BEGIN PROVIDED MATERIAL

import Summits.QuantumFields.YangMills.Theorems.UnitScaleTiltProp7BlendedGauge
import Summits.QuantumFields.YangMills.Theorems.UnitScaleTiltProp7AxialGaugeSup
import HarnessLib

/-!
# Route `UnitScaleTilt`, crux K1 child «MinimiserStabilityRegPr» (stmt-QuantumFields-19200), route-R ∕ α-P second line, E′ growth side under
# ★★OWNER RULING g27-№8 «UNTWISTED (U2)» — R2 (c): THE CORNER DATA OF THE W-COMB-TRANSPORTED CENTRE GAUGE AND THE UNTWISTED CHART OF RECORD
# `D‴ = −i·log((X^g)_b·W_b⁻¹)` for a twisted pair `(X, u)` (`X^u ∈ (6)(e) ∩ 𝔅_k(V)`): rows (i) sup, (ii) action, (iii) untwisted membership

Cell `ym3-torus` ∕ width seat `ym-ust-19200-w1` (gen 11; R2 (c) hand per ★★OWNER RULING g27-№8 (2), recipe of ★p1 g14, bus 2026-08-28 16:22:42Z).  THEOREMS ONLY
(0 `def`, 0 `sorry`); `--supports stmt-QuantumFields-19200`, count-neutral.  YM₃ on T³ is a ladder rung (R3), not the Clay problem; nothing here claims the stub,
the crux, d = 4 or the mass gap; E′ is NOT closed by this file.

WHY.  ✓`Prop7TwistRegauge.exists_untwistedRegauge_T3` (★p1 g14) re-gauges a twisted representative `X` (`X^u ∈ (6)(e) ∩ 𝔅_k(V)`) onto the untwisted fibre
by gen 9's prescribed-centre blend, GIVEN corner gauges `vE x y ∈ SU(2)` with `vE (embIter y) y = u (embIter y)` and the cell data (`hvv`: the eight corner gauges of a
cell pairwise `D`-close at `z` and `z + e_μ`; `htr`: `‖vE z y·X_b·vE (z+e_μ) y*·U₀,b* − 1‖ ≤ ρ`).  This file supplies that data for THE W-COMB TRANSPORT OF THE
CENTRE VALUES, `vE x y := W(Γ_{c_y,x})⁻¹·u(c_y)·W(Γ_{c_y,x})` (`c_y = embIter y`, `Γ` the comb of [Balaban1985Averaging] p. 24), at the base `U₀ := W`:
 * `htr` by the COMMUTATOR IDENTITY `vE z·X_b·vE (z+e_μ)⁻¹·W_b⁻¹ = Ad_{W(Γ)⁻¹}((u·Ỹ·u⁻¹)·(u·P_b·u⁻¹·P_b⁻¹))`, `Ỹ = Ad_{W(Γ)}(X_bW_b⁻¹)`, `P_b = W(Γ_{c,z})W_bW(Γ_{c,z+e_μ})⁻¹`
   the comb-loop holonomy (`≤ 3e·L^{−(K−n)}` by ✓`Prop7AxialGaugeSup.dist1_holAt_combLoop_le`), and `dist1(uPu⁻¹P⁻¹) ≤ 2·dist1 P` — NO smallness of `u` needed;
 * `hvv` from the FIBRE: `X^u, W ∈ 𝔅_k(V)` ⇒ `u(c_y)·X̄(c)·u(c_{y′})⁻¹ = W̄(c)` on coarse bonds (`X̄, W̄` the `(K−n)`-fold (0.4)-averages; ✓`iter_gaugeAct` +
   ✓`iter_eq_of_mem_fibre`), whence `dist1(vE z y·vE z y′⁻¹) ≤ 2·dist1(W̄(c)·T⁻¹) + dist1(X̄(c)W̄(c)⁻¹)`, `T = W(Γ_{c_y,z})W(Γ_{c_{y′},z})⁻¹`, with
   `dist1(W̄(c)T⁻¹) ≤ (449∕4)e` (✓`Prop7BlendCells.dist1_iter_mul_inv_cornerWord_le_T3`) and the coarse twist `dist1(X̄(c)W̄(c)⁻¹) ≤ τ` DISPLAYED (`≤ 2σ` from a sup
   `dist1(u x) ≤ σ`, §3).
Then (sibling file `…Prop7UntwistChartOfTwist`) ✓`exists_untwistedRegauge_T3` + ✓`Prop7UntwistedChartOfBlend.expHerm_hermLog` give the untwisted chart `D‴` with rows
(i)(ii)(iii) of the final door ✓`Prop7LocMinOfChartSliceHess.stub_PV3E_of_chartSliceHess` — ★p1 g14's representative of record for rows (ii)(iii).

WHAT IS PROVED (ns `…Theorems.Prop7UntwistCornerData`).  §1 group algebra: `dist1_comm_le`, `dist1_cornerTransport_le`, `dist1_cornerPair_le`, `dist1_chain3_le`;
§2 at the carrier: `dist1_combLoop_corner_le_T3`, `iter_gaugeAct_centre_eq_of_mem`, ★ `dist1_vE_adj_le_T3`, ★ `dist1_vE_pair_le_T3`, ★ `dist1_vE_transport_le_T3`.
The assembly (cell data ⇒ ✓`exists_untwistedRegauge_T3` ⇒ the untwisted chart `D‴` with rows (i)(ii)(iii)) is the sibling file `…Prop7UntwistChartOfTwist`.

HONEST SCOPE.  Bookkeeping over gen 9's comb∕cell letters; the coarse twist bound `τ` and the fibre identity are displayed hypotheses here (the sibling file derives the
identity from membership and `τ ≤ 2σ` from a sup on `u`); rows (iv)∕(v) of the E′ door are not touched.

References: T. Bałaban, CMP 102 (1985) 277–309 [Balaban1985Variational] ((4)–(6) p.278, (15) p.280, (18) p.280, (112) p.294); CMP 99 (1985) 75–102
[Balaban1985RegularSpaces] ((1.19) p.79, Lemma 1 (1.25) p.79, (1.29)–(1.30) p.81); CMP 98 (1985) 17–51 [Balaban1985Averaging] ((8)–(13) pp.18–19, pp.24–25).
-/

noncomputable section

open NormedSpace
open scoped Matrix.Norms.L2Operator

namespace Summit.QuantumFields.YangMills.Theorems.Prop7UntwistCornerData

END PROVIDED MATERIAL
BEGIN PROVIDED MATERIAL

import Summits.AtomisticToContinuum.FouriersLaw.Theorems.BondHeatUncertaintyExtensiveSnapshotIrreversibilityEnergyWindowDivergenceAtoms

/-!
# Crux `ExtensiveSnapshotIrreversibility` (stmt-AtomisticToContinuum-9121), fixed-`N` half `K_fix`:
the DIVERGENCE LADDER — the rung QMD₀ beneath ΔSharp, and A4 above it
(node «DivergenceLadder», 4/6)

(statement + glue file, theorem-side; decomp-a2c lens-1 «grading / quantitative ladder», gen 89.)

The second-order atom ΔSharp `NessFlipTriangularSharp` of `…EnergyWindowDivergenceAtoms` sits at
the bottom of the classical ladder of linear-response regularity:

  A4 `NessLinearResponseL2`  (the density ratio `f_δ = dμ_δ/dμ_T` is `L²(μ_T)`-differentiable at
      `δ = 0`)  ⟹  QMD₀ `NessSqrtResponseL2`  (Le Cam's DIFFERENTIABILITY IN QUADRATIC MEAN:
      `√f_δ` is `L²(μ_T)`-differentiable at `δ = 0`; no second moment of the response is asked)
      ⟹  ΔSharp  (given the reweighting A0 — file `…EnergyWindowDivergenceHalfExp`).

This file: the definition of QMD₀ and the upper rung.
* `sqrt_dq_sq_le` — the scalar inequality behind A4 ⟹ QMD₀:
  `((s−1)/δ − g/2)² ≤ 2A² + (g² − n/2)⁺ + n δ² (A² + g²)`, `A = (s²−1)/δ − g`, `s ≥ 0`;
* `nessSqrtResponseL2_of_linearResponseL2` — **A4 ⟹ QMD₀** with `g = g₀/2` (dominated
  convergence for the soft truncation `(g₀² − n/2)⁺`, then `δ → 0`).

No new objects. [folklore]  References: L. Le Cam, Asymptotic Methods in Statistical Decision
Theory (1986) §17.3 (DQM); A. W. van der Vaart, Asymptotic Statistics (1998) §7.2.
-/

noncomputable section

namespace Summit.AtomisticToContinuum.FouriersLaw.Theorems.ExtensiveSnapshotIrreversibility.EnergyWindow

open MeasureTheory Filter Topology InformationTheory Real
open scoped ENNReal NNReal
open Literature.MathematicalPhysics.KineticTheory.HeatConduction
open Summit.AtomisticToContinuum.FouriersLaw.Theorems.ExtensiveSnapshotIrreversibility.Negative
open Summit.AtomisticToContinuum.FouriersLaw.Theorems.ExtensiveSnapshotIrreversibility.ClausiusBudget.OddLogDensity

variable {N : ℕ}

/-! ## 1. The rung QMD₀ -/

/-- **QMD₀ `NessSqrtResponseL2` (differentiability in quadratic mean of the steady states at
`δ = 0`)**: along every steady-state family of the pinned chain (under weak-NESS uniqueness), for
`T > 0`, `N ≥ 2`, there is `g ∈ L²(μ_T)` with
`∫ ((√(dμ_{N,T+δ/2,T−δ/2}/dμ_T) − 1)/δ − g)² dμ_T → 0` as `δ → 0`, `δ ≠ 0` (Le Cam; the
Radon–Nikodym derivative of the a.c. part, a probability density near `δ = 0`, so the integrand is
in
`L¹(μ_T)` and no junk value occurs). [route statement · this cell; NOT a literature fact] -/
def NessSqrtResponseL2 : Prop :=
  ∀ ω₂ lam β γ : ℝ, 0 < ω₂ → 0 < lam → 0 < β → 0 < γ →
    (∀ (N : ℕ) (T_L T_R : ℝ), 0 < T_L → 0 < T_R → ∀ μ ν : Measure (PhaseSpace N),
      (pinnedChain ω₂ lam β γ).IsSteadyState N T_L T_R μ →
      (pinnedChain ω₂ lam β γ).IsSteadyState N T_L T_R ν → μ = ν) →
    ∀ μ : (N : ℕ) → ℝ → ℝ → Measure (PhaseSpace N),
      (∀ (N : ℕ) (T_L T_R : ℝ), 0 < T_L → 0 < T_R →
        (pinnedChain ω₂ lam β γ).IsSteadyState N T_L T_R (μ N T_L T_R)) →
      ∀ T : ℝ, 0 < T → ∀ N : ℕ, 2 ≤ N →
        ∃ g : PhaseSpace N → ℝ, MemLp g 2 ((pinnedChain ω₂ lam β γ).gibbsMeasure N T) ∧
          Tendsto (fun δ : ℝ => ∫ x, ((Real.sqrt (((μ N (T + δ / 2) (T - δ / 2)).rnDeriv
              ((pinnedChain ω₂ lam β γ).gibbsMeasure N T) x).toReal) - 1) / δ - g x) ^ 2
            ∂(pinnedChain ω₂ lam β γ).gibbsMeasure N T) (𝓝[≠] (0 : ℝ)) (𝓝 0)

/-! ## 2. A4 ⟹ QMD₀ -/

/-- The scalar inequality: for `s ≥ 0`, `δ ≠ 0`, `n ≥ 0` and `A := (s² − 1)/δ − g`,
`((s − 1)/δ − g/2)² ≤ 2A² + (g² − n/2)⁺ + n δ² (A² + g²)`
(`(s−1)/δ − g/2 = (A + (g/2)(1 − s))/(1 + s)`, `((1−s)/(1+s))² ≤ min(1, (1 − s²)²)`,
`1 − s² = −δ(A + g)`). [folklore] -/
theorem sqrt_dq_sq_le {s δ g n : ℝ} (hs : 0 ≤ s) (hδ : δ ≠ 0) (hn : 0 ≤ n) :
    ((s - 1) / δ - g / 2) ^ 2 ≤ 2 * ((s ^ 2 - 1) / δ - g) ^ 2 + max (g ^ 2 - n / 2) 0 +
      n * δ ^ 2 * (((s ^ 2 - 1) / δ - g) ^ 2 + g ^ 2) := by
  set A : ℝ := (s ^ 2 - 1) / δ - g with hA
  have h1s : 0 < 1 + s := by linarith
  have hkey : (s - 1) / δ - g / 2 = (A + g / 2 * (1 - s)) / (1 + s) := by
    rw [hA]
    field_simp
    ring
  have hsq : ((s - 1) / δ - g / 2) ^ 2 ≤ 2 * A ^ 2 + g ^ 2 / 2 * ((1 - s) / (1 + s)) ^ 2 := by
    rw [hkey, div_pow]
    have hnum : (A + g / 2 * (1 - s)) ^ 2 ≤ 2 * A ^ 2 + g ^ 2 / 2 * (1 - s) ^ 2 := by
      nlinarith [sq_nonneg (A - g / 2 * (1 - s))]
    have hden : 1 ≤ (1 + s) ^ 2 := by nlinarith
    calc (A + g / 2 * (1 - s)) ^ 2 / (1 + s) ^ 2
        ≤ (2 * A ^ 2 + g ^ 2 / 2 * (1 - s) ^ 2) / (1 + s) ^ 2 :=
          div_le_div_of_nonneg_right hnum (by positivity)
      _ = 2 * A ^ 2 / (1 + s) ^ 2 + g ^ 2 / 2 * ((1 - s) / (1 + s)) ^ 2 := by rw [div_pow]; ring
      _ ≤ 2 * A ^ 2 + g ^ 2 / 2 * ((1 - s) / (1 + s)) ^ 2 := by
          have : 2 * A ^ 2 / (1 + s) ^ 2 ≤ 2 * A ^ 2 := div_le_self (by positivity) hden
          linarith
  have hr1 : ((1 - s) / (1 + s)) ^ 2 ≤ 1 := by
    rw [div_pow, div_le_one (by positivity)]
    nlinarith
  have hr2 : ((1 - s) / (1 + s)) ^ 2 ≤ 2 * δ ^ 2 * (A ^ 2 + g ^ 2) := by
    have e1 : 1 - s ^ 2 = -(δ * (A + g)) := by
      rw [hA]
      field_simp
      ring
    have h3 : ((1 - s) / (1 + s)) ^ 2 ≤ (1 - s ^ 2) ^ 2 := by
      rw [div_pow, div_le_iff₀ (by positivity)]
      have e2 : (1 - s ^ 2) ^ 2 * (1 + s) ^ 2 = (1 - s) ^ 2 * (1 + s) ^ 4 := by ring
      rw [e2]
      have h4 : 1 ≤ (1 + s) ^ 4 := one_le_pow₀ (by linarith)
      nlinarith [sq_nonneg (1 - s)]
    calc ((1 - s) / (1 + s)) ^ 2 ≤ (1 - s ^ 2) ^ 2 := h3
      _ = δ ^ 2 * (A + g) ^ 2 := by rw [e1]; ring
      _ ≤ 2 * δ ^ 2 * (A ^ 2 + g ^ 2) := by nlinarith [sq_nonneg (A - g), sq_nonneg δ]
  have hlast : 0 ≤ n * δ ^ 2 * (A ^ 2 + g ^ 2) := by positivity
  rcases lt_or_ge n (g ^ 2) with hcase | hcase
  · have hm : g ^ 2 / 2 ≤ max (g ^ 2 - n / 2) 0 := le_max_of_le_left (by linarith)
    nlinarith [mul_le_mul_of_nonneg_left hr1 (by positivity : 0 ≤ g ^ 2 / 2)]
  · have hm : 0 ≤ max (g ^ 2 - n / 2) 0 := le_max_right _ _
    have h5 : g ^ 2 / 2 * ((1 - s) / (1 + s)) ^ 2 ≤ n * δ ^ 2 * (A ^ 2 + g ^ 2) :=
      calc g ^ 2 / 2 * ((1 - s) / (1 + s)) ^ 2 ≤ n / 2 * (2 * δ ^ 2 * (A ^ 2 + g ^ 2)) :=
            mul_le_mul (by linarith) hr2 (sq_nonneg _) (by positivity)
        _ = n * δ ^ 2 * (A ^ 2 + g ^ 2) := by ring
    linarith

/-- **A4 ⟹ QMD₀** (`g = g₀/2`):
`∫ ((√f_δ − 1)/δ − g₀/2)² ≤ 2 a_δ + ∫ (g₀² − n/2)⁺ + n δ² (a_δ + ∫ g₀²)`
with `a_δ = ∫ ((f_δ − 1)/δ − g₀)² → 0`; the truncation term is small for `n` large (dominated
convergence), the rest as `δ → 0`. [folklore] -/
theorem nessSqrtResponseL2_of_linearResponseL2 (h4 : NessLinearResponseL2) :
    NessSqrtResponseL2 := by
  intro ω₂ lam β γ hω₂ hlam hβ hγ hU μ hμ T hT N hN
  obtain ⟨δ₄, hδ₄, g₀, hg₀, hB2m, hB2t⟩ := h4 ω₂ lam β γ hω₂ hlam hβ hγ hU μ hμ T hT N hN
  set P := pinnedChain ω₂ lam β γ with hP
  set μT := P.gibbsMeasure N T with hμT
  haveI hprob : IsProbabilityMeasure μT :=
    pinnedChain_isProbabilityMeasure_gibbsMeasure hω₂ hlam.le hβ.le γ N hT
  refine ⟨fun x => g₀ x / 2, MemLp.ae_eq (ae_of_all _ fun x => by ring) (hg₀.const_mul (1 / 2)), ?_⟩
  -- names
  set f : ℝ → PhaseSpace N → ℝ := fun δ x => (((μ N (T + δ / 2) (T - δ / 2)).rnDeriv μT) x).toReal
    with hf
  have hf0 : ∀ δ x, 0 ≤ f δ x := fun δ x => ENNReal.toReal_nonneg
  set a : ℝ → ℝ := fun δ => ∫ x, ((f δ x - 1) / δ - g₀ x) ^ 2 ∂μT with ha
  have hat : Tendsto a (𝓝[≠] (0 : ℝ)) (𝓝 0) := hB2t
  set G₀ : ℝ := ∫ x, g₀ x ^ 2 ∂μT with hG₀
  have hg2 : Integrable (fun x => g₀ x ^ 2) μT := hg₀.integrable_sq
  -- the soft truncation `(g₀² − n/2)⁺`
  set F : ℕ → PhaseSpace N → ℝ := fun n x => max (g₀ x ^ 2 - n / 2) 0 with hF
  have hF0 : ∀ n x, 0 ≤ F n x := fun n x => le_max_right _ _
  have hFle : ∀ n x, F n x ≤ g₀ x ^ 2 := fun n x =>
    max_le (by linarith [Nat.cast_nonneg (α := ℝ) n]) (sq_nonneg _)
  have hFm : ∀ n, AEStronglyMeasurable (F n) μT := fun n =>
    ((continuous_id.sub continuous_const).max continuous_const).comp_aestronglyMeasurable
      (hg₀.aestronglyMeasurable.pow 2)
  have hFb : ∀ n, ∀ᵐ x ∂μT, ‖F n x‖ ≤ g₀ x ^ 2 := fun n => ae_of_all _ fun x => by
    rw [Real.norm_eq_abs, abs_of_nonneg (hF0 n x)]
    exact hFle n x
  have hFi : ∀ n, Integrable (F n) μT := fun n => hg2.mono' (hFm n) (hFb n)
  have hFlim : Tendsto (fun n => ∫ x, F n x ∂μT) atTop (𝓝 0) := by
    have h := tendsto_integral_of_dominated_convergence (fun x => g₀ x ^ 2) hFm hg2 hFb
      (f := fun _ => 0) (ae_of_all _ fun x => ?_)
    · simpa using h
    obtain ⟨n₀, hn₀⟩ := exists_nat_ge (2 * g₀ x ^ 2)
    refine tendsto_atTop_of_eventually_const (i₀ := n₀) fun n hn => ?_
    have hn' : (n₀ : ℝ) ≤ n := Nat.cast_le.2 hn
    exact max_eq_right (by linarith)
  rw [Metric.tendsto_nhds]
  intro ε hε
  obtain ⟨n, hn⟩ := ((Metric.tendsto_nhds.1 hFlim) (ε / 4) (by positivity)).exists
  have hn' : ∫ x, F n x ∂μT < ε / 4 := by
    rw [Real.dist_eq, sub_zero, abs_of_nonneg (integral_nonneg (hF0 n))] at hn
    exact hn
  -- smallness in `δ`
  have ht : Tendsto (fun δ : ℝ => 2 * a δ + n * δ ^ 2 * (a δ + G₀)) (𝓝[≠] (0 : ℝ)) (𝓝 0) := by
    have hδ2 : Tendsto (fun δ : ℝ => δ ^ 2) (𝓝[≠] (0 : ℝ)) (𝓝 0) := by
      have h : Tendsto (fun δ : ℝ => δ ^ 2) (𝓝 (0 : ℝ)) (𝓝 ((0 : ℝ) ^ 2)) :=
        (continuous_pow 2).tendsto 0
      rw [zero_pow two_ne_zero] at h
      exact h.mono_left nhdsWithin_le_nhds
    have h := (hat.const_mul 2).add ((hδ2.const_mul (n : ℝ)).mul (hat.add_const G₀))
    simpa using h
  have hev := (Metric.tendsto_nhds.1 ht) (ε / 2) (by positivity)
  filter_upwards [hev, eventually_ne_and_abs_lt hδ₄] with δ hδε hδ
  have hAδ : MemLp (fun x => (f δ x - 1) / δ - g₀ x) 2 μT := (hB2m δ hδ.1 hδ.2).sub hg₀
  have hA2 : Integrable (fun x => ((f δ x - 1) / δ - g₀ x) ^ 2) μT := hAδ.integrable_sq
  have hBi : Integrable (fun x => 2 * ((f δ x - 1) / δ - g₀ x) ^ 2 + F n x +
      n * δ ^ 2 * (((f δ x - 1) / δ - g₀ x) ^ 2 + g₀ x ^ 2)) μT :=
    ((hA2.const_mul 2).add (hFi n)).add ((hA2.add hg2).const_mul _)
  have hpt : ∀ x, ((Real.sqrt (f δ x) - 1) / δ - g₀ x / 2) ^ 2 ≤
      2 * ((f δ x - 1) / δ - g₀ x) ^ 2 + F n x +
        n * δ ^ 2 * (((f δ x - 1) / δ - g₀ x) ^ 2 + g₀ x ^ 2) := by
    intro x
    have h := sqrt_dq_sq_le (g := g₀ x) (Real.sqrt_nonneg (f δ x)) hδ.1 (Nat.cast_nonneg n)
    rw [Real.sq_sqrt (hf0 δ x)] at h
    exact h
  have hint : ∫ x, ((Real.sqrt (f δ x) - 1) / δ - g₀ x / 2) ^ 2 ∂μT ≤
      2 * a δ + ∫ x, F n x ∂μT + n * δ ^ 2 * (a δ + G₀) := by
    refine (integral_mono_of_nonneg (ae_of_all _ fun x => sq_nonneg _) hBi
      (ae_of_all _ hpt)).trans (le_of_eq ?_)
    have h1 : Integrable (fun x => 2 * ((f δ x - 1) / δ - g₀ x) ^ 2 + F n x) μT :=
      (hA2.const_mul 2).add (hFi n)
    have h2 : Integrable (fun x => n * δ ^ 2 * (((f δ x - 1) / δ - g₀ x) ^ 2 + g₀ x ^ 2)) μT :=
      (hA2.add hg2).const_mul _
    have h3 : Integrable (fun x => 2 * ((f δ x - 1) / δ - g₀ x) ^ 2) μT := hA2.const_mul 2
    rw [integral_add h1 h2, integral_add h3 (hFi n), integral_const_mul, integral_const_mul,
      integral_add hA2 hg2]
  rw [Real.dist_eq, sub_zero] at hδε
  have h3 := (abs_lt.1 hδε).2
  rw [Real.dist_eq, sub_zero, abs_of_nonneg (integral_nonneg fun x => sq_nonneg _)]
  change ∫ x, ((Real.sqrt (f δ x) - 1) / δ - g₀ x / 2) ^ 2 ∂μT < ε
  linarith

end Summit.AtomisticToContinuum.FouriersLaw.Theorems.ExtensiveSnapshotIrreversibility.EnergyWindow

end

END PROVIDED MATERIAL

--- ASSIGNED TASK ---
Above are some lines. Repeat exactly, and only, those from the line that has "pinnedChain_isProbabilityMeasure_gibbsMeasure hω₂ hlam.le" through the line that has "refine tendsto_atTop_of_eventually_const (i₀".

--- SOLUTION BELOW ---
    pinnedChain_isProbabilityMeasure_gibbsMeasure hω₂ hlam.le hβ.le γ N hT
  refine ⟨fun x => g₀ x / 2, MemLp.ae_eq (ae_of_all _ fun x => by ring) (hg₀.const_mul (1 / 2)), ?_⟩
  -- names
  set f : ℝ → PhaseSpace N → ℝ := fun δ x => (((μ N (T + δ / 2) (T - δ / 2)).rnDeriv μT) x).toReal
    with hf
  have hf0 : ∀ δ x, 0 ≤ f δ x := fun δ x => ENNReal.toReal_nonneg
  set a : ℝ → ℝ := fun δ => ∫ x, ((f δ x - 1) / δ - g₀ x) ^ 2 ∂μT with ha
  have hat : Tendsto a (𝓝[≠] (0 : ℝ)) (𝓝 0) := hB2t
  set G₀ : ℝ := ∫ x, g₀ x ^ 2 ∂μT with hG₀
  have hg2 : Integrable (fun x => g₀ x ^ 2) μT := hg₀.integrable_sq
  -- the soft truncation `(g₀² − n/2)⁺`
  set F : ℕ → PhaseSpace N → ℝ := fun n x => max (g₀ x ^ 2 - n / 2) 0 with hF
  have hF0 : ∀ n x, 0 ≤ F n x := fun n x => le_max_right _ _
  have hFle : ∀ n x, F n x ≤ g₀ x ^ 2 := fun n x =>
    max_le (by linarith [Nat.cast_nonneg (α := ℝ) n]) (sq_nonneg _)
  have hFm : ∀ n, AEStronglyMeasurable (F n) μT := fun n =>
    ((continuous_id.sub continuous_const).max continuous_const).comp_aestronglyMeasurable
      (hg₀.aestronglyMeasurable.pow 2)
  have hFb : ∀ n, ∀ᵐ x ∂μT, ‖F n x‖ ≤ g₀ x ^ 2 := fun n => ae_of_all _ fun x => by
    rw [Real.norm_eq_abs, abs_of_nonneg (hF0 n x)]
    exact hFle n x
  have hFi : ∀ n, Integrable (F n) μT := fun n => hg2.mono' (hFm n) (hFb n)
  have hFlim : Tendsto (fun n => ∫ x, F n x ∂μT) atTop (𝓝 0) := by
    have h := tendsto_integral_of_dominated_convergence (fun x => g₀ x ^ 2) hFm hg2 hFb
      (f := fun _ => 0) (ae_of_all _ fun x => ?_)
    · simpa using h
    obtain ⟨n₀, hn₀⟩ := exists_nat_ge (2 * g₀ x ^ 2)
    refine tendsto_atTop_of_eventually_const (i₀ := n₀) fun n hn => ?_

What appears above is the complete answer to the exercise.